What a thoughtful and thought-provoking post. I like your comparison of the present conception of Muslims many non-Muslim Americans hold to the image of Soviet Russians a lot of us used to carry around in our heads. The fear was real, and had its foundations in reality (the USSR had all of those warheads, and their system truly was a nightmare of oppression).

But the short conceptual step from legitimate concern to irrational fear arises from exactly the kind of lack of a fuller picture you point to, in noting that "We do not see a lot of representation of moderate Muslims in our culture."

Yes, Soviet missiles were a threat to the US. Yes, al Queda was and is a threat to the US. But the people of the USSR (who are now the people of Russia and the other former Soviet Republics) were not themselves a force of pure malevolence, no matter how unjust their government or dangerous their government's weapons.

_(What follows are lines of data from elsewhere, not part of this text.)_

import Literature.AlgebraicGeometry.Motives.HodgeThetaSubalgebraUnitaryOrthogonalChain
import Literature.AlgebraicGeometry.Motives.HodgeThetaSubalgebraUnitaryFortyOneFortyThreeGoodRankCores
import Literature.AlgebraicGeometry.Motives.HodgeThetaSubalgebraUnitarySquareRankOne
import Literature.AlgebraicGeometry.Motives.HodgeThetaSubalgebraUnitaryThirtyTwoFiftyOneCorePart1
import Literature.AlgebraicGeometry.Motives.HodgeThetaSubalgebraUnitaryTwentySixFiftySevenCorePart1
import Literature.AlgebraicGeometry.Motives.HodgeThetaSubalgebraUnitaryTwentySixFortyFiveCorePart2
import Literature.AlgebraicGeometry.Motives.HodgeThetaSubalgebraUnitaryTwentySixThirtyThreeCorePart1
import Literature.AlgebraicGeometry.Motives.HodgeThetaSubalgebraUnitaryTwentySixTwentySevenCore
import Literature.AlgebraicGeometry.Motives.HodgeThetaSubalgebraUnitaryTwentySixSixtyThreeCorePart3
import HarnessLib
import Literature.AlgebraicGeometry.Motives.HodgeThetaSubalgebraUnitaryEightNineCore
import Literature.AlgebraicGeometry.Motives.HodgeThetaSubalgebraUnitaryFiveCoreAll
import Literature.AlgebraicGeometry.Motives.HodgeThetaSubalgebraUnitaryFourOddCore
import Literature.AlgebraicGeometry.Motives.HodgeThetaSubalgebraUnitaryNineElevenCore
import Literature.AlgebraicGeometry.Motives.HodgeThetaSubalgebraUnitaryThreeCoprimeCore
import Literature.AlgebraicGeometry.Motives.HodgeThetaSubalgebraUnitaryTwelveThirteenCore
import Literature.AlgebraicGeometry.Motives.HodgeThetaSubalgebraUnitaryTwoOddCore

Americans used to try to comfort themselves by doing things like joking about the supposed unattractiveness of Russian women. As late as the 1980s, there was a Wendy's commercial trading on this well-entrenched stereotype. Now we know about Maria Sharapova, who is not only pretty, but loves puppies (according to a more recent series of camera commercials). As trivial as this seems, I think it's actually a pretty good illustration of your point: Part of what happened in that pretty short space of years between those two commercials is that our culture's field of view grew a little broader. Obviously, not every Russian woman looks like Marie Sharapova, but 25 years ago, we were unwilling to admit that any of them could.

Of course, the other thing that happened was that the USSR, at least as we had known it, dissolved. That won't happen with stateless Islamic extremism, but I do think the fear will at least be mitigated when our picture of Islam broadens.